Engage your system 2, pose the problem, and suggest possible solutions like an external package that you’re confident will cover your use-case , and you’ll get a much better solution, that is not only more elegant but more maintainable.
The human (at least for now) has to initiate the System 2 behavior. Think about how to solve the problem — perhaps even take your time, knowing the actual coding part (where System 1 takes over) can be substantially automated and accelerated.
This is all new to me, but I’m now getting the hang of LLMs. I’m not a professional coder, but manage to solve most of the Advent of Code Challenge with help from the coding assistants. Without the assistants I would not have been able to do it — at least not in the same amount of time.
However, I think the best coders will always be the ones who work from first principles. Who are able to decline what the LLM offers, and guide it down the ‘right’ path of code. Everybody else is going to ‘produce’ hundreds or even thousands of lines of code from an LLM, most of which wouldn’t make sense, and even if they work would be unreadable.
I shudder at a world where code is rewritten over and over again, and maintained in a million different places.
Conclusion
Coding assistants are here to stay. At $20-$30 a month, it’s hard to find fault in them. Developers can cost anywhere from $300 – $3000 a day, the ROI for a coding assistant will be something in the order of 1 hour a month, or if you’re really expensive, perhaps even 15 minutes a month. This will certainly pay for itself and more immediately.
However ….. this isn’t a case of free-ing up System 1 so developers can focus on System 2, because that’s not what will happen. There’s a reason System 2 isn’t always engaged, it’s expensive cognition, and a finite resource that has a max hours per day of usage. Just because you have time for System 2 doesn’t mean it can be engaged. But, if developers know that the final writing code part of the solution can be accelerated, they can spend more time engaging the design phase of a problem, confident they’ll hit deadlines with LLM by their side.
So….
Be careful how you use them. Blindly accepting what an LLM outputs out is a recipe for disaster, so too is dumping them a question and hoping for a good solution. The solution has to be coaxed out of the LLM with you as the human being the System 2 thinker.

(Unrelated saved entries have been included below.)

import Literature.IUT.HodgeArakelov.AbsTopMonoidsNonVacuityAug
import Literature.IUT.HodgeArakelov.KummerStructures
import Literature.IUT.HodgeArakelov.Prop13ToyModel
import Literature.IUT.HodgeTheaters.ZHatIntegersInjective
import Literature.IUT.HodgeTheaters.DiscreteProfiniteCompletionsProofs
import HarnessLib

/-!
# [IUTchII] Remark 1.8.1 as a SCHEMA over the interface `AbsTopMonoids S` (FACT-LIST row F-0414):
# ∀-closure REFUTED at a toy interface instance, INHABITED (vacuously) at the degenerate instance

PROOF-ONLY companion (0 `def`, 0 `instance`, 0 notation; the two interface instances are built inside the
theorem terms) of the abc-iut cell, block F (seat abc-iut-f-135, gen 8; director-abc g4 ROW SUPPLY
`ROWS-LF-0348.tsv` row 7 «decide the label»; abc-iut-f-130 g7 residual census). It imports — never edits —
abc-iut-L6-t1's `AbsTopInterfaces` (`Rmk181_statement A`: "no automorphism of `O^{×μ}(G)` induced by an element of
`Aut(G)` coincides with an automorphism of `O^{×μ}(G)` induced by an element of `Γ` that has nontrivial image in
`ℤ_p^×`", typed over the INTERFACE `AbsTopMonoids S` of Example 1.8 (ii)–(ix)), abc-iut-w5-d114/w5-d105's
non-vacuity kit (`AbsTopMonoids.degenerate`, `deltaOf`, `quotDeltaOfIso`, `quotDeltaX_iso_of_isOpenMap`), the
Kummer-structure plumbing `actionModTorsion` (automorphisms descend to units mod torsion), the toy setting
`Prop13Toy.setting` (`Π^tp := Ẑ =: G_k`, `aug := id`) and `ℤ ↪ ℤ̂` (`toCompletion_int_injective`).

* `not_forall_rmk181_statement` — at `S := Prop13Toy.setting` the interface admits the instance with ALL monoids
  `O^⊳(G) := M_TM(Π) := Ẑ` (trivial `G`-actions), transport `mapOtri f :=` the automorphism of `Ẑ = G_k` obtained by
  conjugating `f : G ≅ G*` with chosen isomorphisms `G ≅ G_k ≅ G*`, and `Ism(G) := Ẑ^× = Aut(Ẑ)` acting on
  `O^{×μ}(G) = Ẑ^×/torsion` through its tautological action on `Ẑ` (`toIsm := id`). There the `Aut(G)`-induced
  automorphism of `O^{×μ}(G)` for `σ :=` inversion on `G := G_k` IS the `Ism`-action of `γ := mapOtri σ = (·)⁻¹ ∈ Ẑ^×`,
  which is nontrivial on `Ẑ^×/torsion` (`1 ∈ ℤ ⊆ Ẑ` has infinite order) — so the typed Remark FAILS for this `A`:
  the ∀-closure over `(S, A)` is REFUTED. The interface does not tie `Ism(G)`/`mapOtri` to the genuine
  [AbsTopIII] monoids, which is exactly what the Remark's printed proof uses (the `p`-adic logarithm of the
  cyclotomic character); the row's content is per-instance (`rmk181_genuineOfModelIsm(_of_normCompat)`,
  `exists_allGenuine_rmk181_ofDoubleUnderlinePadic_modelχq`, by name — untouched).
* `exists_rmk181_statement` — INHABITED: at the DEGENERATE instance (`Ism(G)` trivial) the Remark holds vacuously.

HONEST FRAMING: certificates about OUR interface typing at toy data; nothing here bears on [AbsTopIII], on the
genuine monoids, on [IUTchIII] Cor. 3.12, and no side is taken on any author. A FACT row is an assumption label on
OUR typed statement; typed ≠ proved. [claim: Mochizuki2012, status: disputed] (IUTchII §1 Rmk 1.8.1, kurims pp.41-42)
-/

noncomputable section

namespace Literature.IUT.HodgeArakelov

open Literature.IUT.HodgeTheaters

/-! ## F-0414 `Rmk181_statement` -/

/-- **F-0414, INHABITED (vacuously) at the degenerate interface instance** over `Prop13Toy.setting`: with
`Ism(G)` trivial no isometry acts nontrivially, so the typed Remark 1.8.1 holds.
[claim: Mochizuki2012, status: disputed] (IUTchII §1 Rmk 1.8.1, kurims pp.41-42) -/
theorem exists_rmk181_statement :
    ∃ (S : ThetaSetting.{0}) (A : AbsTopMonoids S), Rmk181_statement A := by
  let S : ThetaSetting.{0} := Prop13Toy.setting
  have hbot : S.DeltaX = ⊥ := MonoidHom.ker_id
  have hΔ : ∀ f : S.PiX ≃ₜ* S.PiX, S.DeltaX.map f.toMulEquiv.toMonoidHom = S.DeltaX := fun f => by
    rw [hbot, Subgroup.map_bot]
  have hq := AbsTopMonoids.quotDeltaX_iso_of_isOpenMap S IsOpenMap.id
  exact ⟨S, AbsTopMonoids.degenerate hΔ hq, fun G σ γ hne => (hne rfl).elim⟩

/-- **F-0414, ∀-closure REFUTED**: over `Prop13Toy.setting` (`Π^tp = G_k = Ẑ`, `aug = id`) the interface instance
with `O^⊳(G) := Ẑ`, transport by conjugation with chosen isomorphisms `G ≅ Ẑ`, and `Ism(G) := Aut(Ẑ) = Ẑ^×` acting
tautologically: for `σ :=` inversion on `G_k` the `Aut(G)`-induced automorphism of `O^{×μ}(G) = Ẑ^×/torsion` equals
the `Ism`-action of `γ := (·)⁻¹ ∈ Ẑ^×`, nontrivial since `Ẑ ⊇ ℤ` is not `2`-torsion.
[claim: Mochizuki2012, status: disputed] (IUTchII §1 Rmk 1.8.1, kurims pp.41-42) -/
theorem not_forall_rmk181_statement :
    ¬ ∀ (S : ThetaSetting.{0}) (A : AbsTopMonoids S), Rmk181_statement A := by
  intro hall
  let S : ThetaSetting.{0} := Prop13Toy.setting
  letI : CommGroup Prop13Toy.Zh := { mul_comm := ZHat.mul_comm }
  have hbot : S.DeltaX = ⊥ := MonoidHom.ker_id
  have hΔ : ∀ f : S.PiX ≃ₜ* S.PiX, S.DeltaX.map f.toMulEquiv.toMonoidHom = S.DeltaX := fun f => by
    rw [hbot, Subgroup.map_bot]
  have hq := AbsTopMonoids.quotDeltaX_iso_of_isOpenMap S IsOpenMap.id
  -- chosen isomorphisms `G ≅ G_k = Ẑ` for the isomorphs of `G_k`
  let cG : ∀ X : IsoClass S.Gk, X.G ≃ₜ* S.Gk := fun X => Classical.choice X.iso
  -- `Aut(Ẑ) ↷ Ẑ^×`
  let uA : MulAut Prop13Toy.Zh →* MulAut (Prop13Toy.Zh)ˣ :=
    { toFun := fun γ => Units.mapEquiv γ
      map_one' := by ext u; simp [Units.coe_mapEquiv]
      map_mul' := fun γ γ' => by ext u; simp [Units.coe_mapEquiv] }
  let A : AbsTopMonoids S :=
    { Otri := fun _ => Prop13Toy.Zh
      actOtri := fun _ => 1
      mapOtri := fun {X Y} f => ((cG X).symm.trans ((IsoClass.homIso f).trans (cG Y))).toMulEquiv
      mapOtri_id := fun X => by
        apply MulEquiv.ext
        intro x
        exact (cG X).apply_symm_apply x
      mapOtri_comp := fun {X Y Z} f g => by
        apply MulEquiv.ext
        intro x
        show (cG Z) (IsoClass.homIso g (IsoClass.homIso f ((cG X).symm x))) =
          (cG Z) (IsoClass.homIso g ((cG Y).symm ((cG Y) (IsoClass.homIso f ((cG X).symm x)))))
        rw [(cG Y).symm_apply_apply]
      mapOtri_equivariant := fun f g m => by simp
      MTM := fun _ => Prop13Toy.Zh
      actMTM := fun _ => 1
      mapMTM := fun _ => MulEquiv.refl _
      mapMTM_id := fun _ => rfl
      mapMTM_comp := fun _ _ => MulEquiv.ext fun _ => rfl
      mapMTM_equivariant := fun f g m => by simp
      Delta := fun P => AbsTopMonoids.deltaOf P
      Delta_map := fun f => AbsTopMonoids.deltaOf_map hΔ f
      Delta_base := AbsTopMonoids.deltaOf_base hΔ
      quotIso := fun P => ⟨(AbsTopMonoids.quotDeltaOfIso P).trans (Classical.choice hq)⟩
      tauto := fun _ => MulEquiv.refl _
      tauto_equivariant := fun P x m => by simp
      Ism := fun _ => MulAut Prop13Toy.Zh
      actIsm := fun _ => actionModTorsion uA
      toIsm := fun _ => MonoidHom.id _ }
  -- the base object `G := G_k` and the inversion automorphism `σ` of the commutative topological group `Ẑ`
  let G : IsoClass S.Gk := IsoClass.base S.Gk
  let σ : G ⟶ G :=
    ({ MulEquiv.inv Prop13Toy.Zh with
        continuous_toFun := continuous_inv
        continuous_invFun := continuous_inv } : Prop13Toy.Zh ≃ₜ* Prop13Toy.Zh)
  let γ : MulAut Prop13Toy.Zh := A.mapOtri σ
  -- `γ` is inversion
  have hγ : ∀ z : Prop13Toy.Zh, γ z = z⁻¹ := fun z => by
    show (cG G) (((cG G).symm z)⁻¹) = z⁻¹
    rw [map_inv, (cG G).apply_symm_apply]
  have h := hall S A G σ γ
  -- (1) the `Aut(G)`-induced and the `Ism`-induced automorphisms of `O^{×μ}(G)` AGREE (by construction)
  have hagree : ∀ x : A.Ounits G,
      (QuotientGroup.mk (Units.map (A.mapOtri σ).toMonoidHom x) : A.Oxmu G) =
        A.actIsm G (A.toIsm G γ) (QuotientGroup.mk x) := by
    intro x
    show (QuotientGroup.mk (Units.map γ.toMonoidHom x) : A.Oxmu G) =
      actionModTorsion uA γ (QuotientGroup.mk x)
    rw [actionModTorsion_mk]
    congr 1
  -- (2) the `Ism`-action of `γ` is NONTRIVIAL on `Ẑ^×/torsion`: `[z⁻¹] ≠ [z]` for `z = 1 ∈ ℤ ⊆ Ẑ`
  refine h ?_ hagree
  intro htriv
  let z : Prop13Toy.Zh := toCompletion (Multiplicative ℤ) (Multiplicative.ofAdd 1)
  let u : (Prop13Toy.Zh)ˣ := toUnits z
  have hu : A.actIsm G (A.toIsm G γ) (QuotientGroup.mk u : A.Oxmu G) = QuotientGroup.mk u := by
    rw [htriv]; rfl
  have hu' : (QuotientGroup.mk (uA γ u) : A.Oxmu G) = QuotientGroup.mk u := by
    rw [← hu]
    exact (actionModTorsion_mk uA γ u).symm
  have hinv : uA γ u = u⁻¹ := by
    ext
    show γ (u : Prop13Toy.Zh) = ((u⁻¹ : (Prop13Toy.Zh)ˣ) : Prop13Toy.Zh)
    rw [hγ, Units.val_inv_eq_inv_val]
  rw [hinv, QuotientGroup.eq, inv_inv, CommGroup.mem_torsion, isOfFinOrder_iff_pow_eq_one] at hu'
  obtain ⟨n, hn, hpow⟩ := hu'
  have hz : z ^ (2 * n) = 1 := by
    have := congrArg (fun v : (Prop13Toy.Zh)ˣ => (v : Prop13Toy.Zh)) hpow
    simpa [u, pow_mul, sq] using this
  have hz' : (Multiplicative.ofAdd (1 : ℤ)) ^ (2 * n) = 1 := by
    apply toCompletion_int_injective
    rw [map_pow, MonoidHom.map_one]
    exact hz
  have := congrArg Multiplicative.toAdd hz'
  simp at this
  omega

end Literature.IUT.HodgeArakelov

end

Sure, someone posted on LinkedIn about how the latest LLM manage to compile a binary that accomplished everything they wanted in a single shot — but there’s millions of people using these assistants. One of them is certain to have that one in a million response, and chances are high that they’ll post it online — do not expect that the one in a million response will be the norm instead of the exception.
People only post exceptional things after all.
To consistently use LLM effectively requires some fine-tuning of the user to understand what the limitations of these things are, and how we can avoid the pitfalls that come with them.